Extracted material:
+---+
import Summits.FinalStateConjecture.FinalStateConjecture.Theorems.PhotonSphereChannelsWindowedShellChannelsOfZonePoly

/-!
# Crux `WindowedShellChannels` (stmt-FinalStateConjecture-14085) — the COULOMB-PHASE BRIDGE SPLIT of the landed kernel

The crux is its kernel (`windowedShellChannels_of_zonePoly`, p135139: W ⇐ the polynomial-zone kernel for every real time
parity `σ`).  The registered line `coulomb-phase` (Cruxes/WindowedShellChannels/Lines/coulomb_phase.lean, strategist s2)
reads the kernel on the radiation side and isolates a pure harmonic-analysis statement, the COULOMB-PHASE CHANNEL LEMMA
(F3′; Mathlib-only; its `a → 0` anchor is `Literature.Analysis.Fourier.benignConstantPhase_identity`, p163262), from the
Regge–Wheeler SPECTRAL REDUCTION (F3′ ⇒ kernel: distorted Plancherel and radiation field per mode, ℓ-uniform phase
asymptotics, the barrier-top band, band coupling).  This file lands the glue of that split as a closed theorem
(`windowedShellChannels_of_coulombPhase`: lemma → reduction → crux), so that the two pieces can be filed as route children
`CoulombPhaseChannelLemma` / `WindowedShellKernelOfCoulombPhase` with `--glue-by`.  The two hypotheses are the statements of
the registered stubs `stub_coulombPhaseLemma` / `stub_spectralReduction` verbatim.  No definitions, no sorry.
[folklore in method; new]
-/

noncomputable section

set_option linter.dupNamespace false

namespace Summit.FinalStateConjecture.FinalStateConjecture.Theorems.WindowedShellChannelsSketch

open Literature.Geometry.Lorentzian Literature.Geometry.Lorentzian.ReggeWheeler
open Summit.FinalStateConjecture.FinalStateConjecture.Theses.PhotonSphereChannels
open Filter Set MeasureTheory
open scoped ENNReal Topology

/-- **The crux from the Coulomb-phase channel lemma and the Regge–Wheeler spectral reduction** (bridge split of the kernel,
line `coulomb-phase`): modus ponens composed with the landed kernel reduction `windowedShellChannels_of_zonePoly` (p135139).
[folklore in method; new] -/
theorem windowedShellChannels_of_coulombPhase (hF3 : ∀ a A : ℝ, 0 < a → a ≤ A → ∃ c₀ : ℝ, 0 < c₀ ∧ ∀ (W u₀ : ℝ), 0 < W → ∀ (θ θ' θ'' : ℝ → ℝ), (∀ ω ∈ Set.Ioo 0 W, HasDerivAt θ (θ' ω) ω ∧ HasDerivAt θ' (θ'' ω) ω) → (∀ ω ∈ Set.Ioo 0 W, a / ω ≤ θ'' ω ∧ θ'' ω ≤ A / ω) → (∀ ω ∈ Set.Ioo 0 W, θ' ω ≤ u₀) → (∃ m : ℤ, Tendsto θ (𝓝[>] 0) (𝓝 (m * Real.pi / 2))) → ∀ c : ℝ → ℝ, Continuous c → HasCompactSupport c → Function.support c ⊆ Set.Ioo 0 W → let Z : ℝ → ℂ := fun u => ∫ ω, (c ω : ℂ) * Complex.exp (Complex.I * ((θ ω : ℂ) - (ω : ℂ) * (u : ℂ))); c₀ * (2 * Real.pi * ∫ ω, c ω ^ 2) ≤ (∫ u in Set.Iic u₀, ‖Z u‖ ^ 2) - |(∫ u in Set.Iic u₀, Z u ^ 2).re|) (hred : (∀ a A : ℝ, 0 < a → a ≤ A → ∃ c₀ : ℝ, 0 < c₀ ∧ ∀ (W u₀ : ℝ), 0 < W → ∀ (θ θ' θ'' : ℝ → ℝ), (∀ ω ∈ Set.Ioo 0 W, HasDerivAt θ (θ' ω) ω ∧ HasDerivAt θ' (θ'' ω) ω) → (∀ ω ∈ Set.Ioo 0 W, a / ω ≤ θ'' ω ∧ θ'' ω ≤ A / ω) → (∀ ω ∈ Set.Ioo 0 W, θ' ω ≤ u₀) → (∃ m : ℤ, Tendsto θ (𝓝[>] 0) (𝓝 (m * Real.pi / 2))) → ∀ c : ℝ → ℝ, Continuous c → HasCompactSupport c → Function.support c ⊆ Set.Ioo 0 W → let Z : ℝ → ℂ := fun u => ∫ ω, (c ω : ℂ) * Complex.exp (Complex.I * ((θ ω : ℂ) - (ω : ℂ) * (u : ℂ))); c₀ * (2 * Real.pi * ∫ ω, c ω ^ 2) ≤ (∫ u in Set.Iic u₀, ‖Z u‖ ^ 2) - |(∫ u in Set.Iic u₀, Z u ^ 2).re|) → ∀ σ : ℝ, ∀ ρ : ℝ, 0 < ρ → ∃ h : ℝ, 0 ≤ h ∧ ∃ c : ℝ, 0 < c ∧ ∀ k : ℕ, ∃ ℓ₀ : ℕ, ∀ (s ℓ : ℕ), s ≤ 2 → s ≤ ℓ → ℓ₀ ≤ ℓ → ∀ ψ : ℝ → ℝ → ℝ, IsRWSolution 1 s ℓ (tortoiseRadius one_pos 0) ψ → (∀ t x, ψ (-t) x = σ * ψ t x) → CauchyDataSupportedOn ψ ({x : ℝ | ρ < |x|} ∩ Icc (-(((ℓ : ℝ) + 2) ^ k)) (((ℓ : ℝ) + 2) ^ k)) → totalEnergy (linePotential 1 s ℓ (tortoiseRadius one_pos 0)) ψ 0 ≠ ⊤ → ENNReal.ofReal c * totalEnergy (linePotential 1 s ℓ (tortoiseRadius one_pos 0)) ψ 0 ≤ channelEnergy (linePotential 1 s ℓ (tortoiseRadius one_pos 0)) 0 (ρ - h) ψ atTop) : WindowedShellChannels :=
  windowedShellChannels_of_zonePoly (hred hF3)

end Summit.FinalStateConjecture.FinalStateConjecture.Theorems.WindowedShellChannelsSketch

end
+---+
Give the listing again exactly as it appears.

import Summits.FinalStateConjecture.FinalStateConjecture.Theorems.PhotonSphereChannelsWindowedShellChannelsOfZonePoly

/-!
# Crux `WindowedShellChannels` (stmt-FinalStateConjecture-14085) — the COULOMB-PHASE BRIDGE SPLIT of the landed kernel

The crux is its kernel (`windowedShellChannels_of_zonePoly`, p135139: W ⇐ the polynomial-zone kernel for every real time
parity `σ`).  The registered line `coulomb-phase` (Cruxes/WindowedShellChannels/Lines/coulomb_phase.lean, strategist s2)
reads the kernel on the radiation side and isolates a pure harmonic-analysis statement, the COULOMB-PHASE CHANNEL LEMMA
(F3′; Mathlib-only; its `a → 0` anchor is `Literature.Analysis.Fourier.benignConstantPhase_identity`, p163262), from the
Regge–Wheeler SPECTRAL REDUCTION (F3′ ⇒ kernel: distorted Plancherel and radiation field per mode, ℓ-uniform phase
asymptotics, the barrier-top band, band coupling).  This file lands the glue of that split as a closed theorem
(`windowedShellChannels_of_coulombPhase`: lemma → reduction → crux), so that the two pieces can be filed as route children
`CoulombPhaseChannelLemma` / `WindowedShellKernelOfCoulombPhase` with `--glue-by`.  The two hypotheses are the statements of
the registered stubs `stub_coulombPhaseLemma` / `stub_spectralReduction` verbatim.  No definitions, no sorry.
[folklore in method; new]
-/

noncomputable section

set_option linter.dupNamespace false

namespace Summit.FinalStateConjecture.FinalStateConjecture.Theorems.WindowedShellChannelsSketch

open Literature.Geometry.Lorentzian Literature.Geometry.Lorentzian.ReggeWheeler
open Summit.FinalStateConjecture.FinalStateConjecture.Theses.PhotonSphereChannels
open Filter Set MeasureTheory
open scoped ENNReal Topology

/-- **The crux from the Coulomb-phase channel lemma and the Regge–Wheeler spectral reduction** (bridge split of the kernel,
line `coulomb-phase`): modus ponens composed with the landed kernel reduction `windowedShellChannels_of_zonePoly` (p135139).
[folklore in method; new] -/
theorem windowedShellChannels_of_coulombPhase (hF3 : ∀ a A : ℝ, 0 < a → a ≤ A → ∃ c₀ : ℝ, 0 < c₀ ∧ ∀ (W u₀ : ℝ), 0 < W → ∀ (θ θ' θ'' : ℝ → ℝ), (∀ ω ∈ Set.Ioo 0 W, HasDerivAt θ (θ' ω) ω ∧ HasDerivAt θ' (θ'' ω) ω) → (∀ ω ∈ Set.Ioo 0 W, a / ω ≤ θ'' ω ∧ θ'' ω ≤ A / ω) → (∀ ω ∈ Set.Ioo 0 W, θ' ω ≤ u₀) → (∃ m : ℤ, Tendsto θ (𝓝[>] 0) (𝓝 (m * Real.pi / 2))) → ∀ c : ℝ → ℝ, Continuous c → HasCompactSupport c → Function.support c ⊆ Set.Ioo 0 W → let Z : ℝ → ℂ := fun u => ∫ ω, (c ω : ℂ) * Complex.exp (Complex.I * ((θ ω : ℂ) - (ω : ℂ) * (u : ℂ))); c₀ * (2 * Real.pi * ∫ ω, c ω ^ 2) ≤ (∫ u in Set.Iic u₀, ‖Z u‖ ^ 2) - |(∫ u in Set.Iic u₀, Z u ^ 2).re|) (hred : (∀ a A : ℝ, 0 < a → a ≤ A → ∃ c₀ : ℝ, 0 < c₀ ∧ ∀ (W u₀ : ℝ), 0 < W → ∀ (θ θ' θ'' : ℝ → ℝ), (∀ ω ∈ Set.Ioo 0 W, HasDerivAt θ (θ' ω) ω ∧ HasDerivAt θ' (θ'' ω) ω) → (∀ ω ∈ Set.Ioo 0 W, a / ω ≤ θ'' ω ∧ θ'' ω ≤ A / ω) → (∀ ω ∈ Set.Ioo 0 W, θ' ω ≤ u₀) → (∃ m : ℤ, Tendsto θ (𝓝[>] 0) (𝓝 (m * Real.pi / 2))) → ∀ c : ℝ → ℝ, Continuous c → HasCompactSupport c → Function.support c ⊆ Set.Ioo 0 W → let Z : ℝ → ℂ := fun u => ∫ ω, (c ω : ℂ) * Complex.exp (Complex.I * ((θ ω : ℂ) - (ω : ℂ) * (u : ℂ))); c₀ * (2 * Real.pi * ∫ ω, c ω ^ 2) ≤ (∫ u in Set.Iic u₀, ‖Z u‖ ^ 2) - |(∫ u in Set.Iic u₀, Z u ^ 2).re|) → ∀ σ : ℝ, ∀ ρ : ℝ, 0 < ρ → ∃ h : ℝ, 0 ≤ h ∧ ∃ c : ℝ, 0 < c ∧ ∀ k : ℕ, ∃ ℓ₀ : ℕ, ∀ (s ℓ : ℕ), s ≤ 2 → s ≤ ℓ → ℓ₀ ≤ ℓ → ∀ ψ : ℝ → ℝ → ℝ, IsRWSolution 1 s ℓ (tortoiseRadius one_pos 0) ψ → (∀ t x, ψ (-t) x = σ * ψ t x) → CauchyDataSupportedOn ψ ({x : ℝ | ρ < |x|} ∩ Icc (-(((ℓ : ℝ) + 2) ^ k)) (((ℓ : ℝ) + 2) ^ k)) → totalEnergy (linePotential 1 s ℓ (tortoiseRadius one_pos 0)) ψ 0 ≠ ⊤ → ENNReal.ofReal c * totalEnergy (linePotential 1 s ℓ (tortoiseRadius one_pos 0)) ψ 0 ≤ channelEnergy (linePotential 1 s ℓ (tortoiseRadius one_pos 0)) 0 (ρ - h) ψ atTop) : WindowedShellChannels :=
  windowedShellChannels_of_zonePoly (hred hF3)

end Summit.FinalStateConjecture.FinalStateConjecture.Theorems.WindowedShellChannelsSketch

end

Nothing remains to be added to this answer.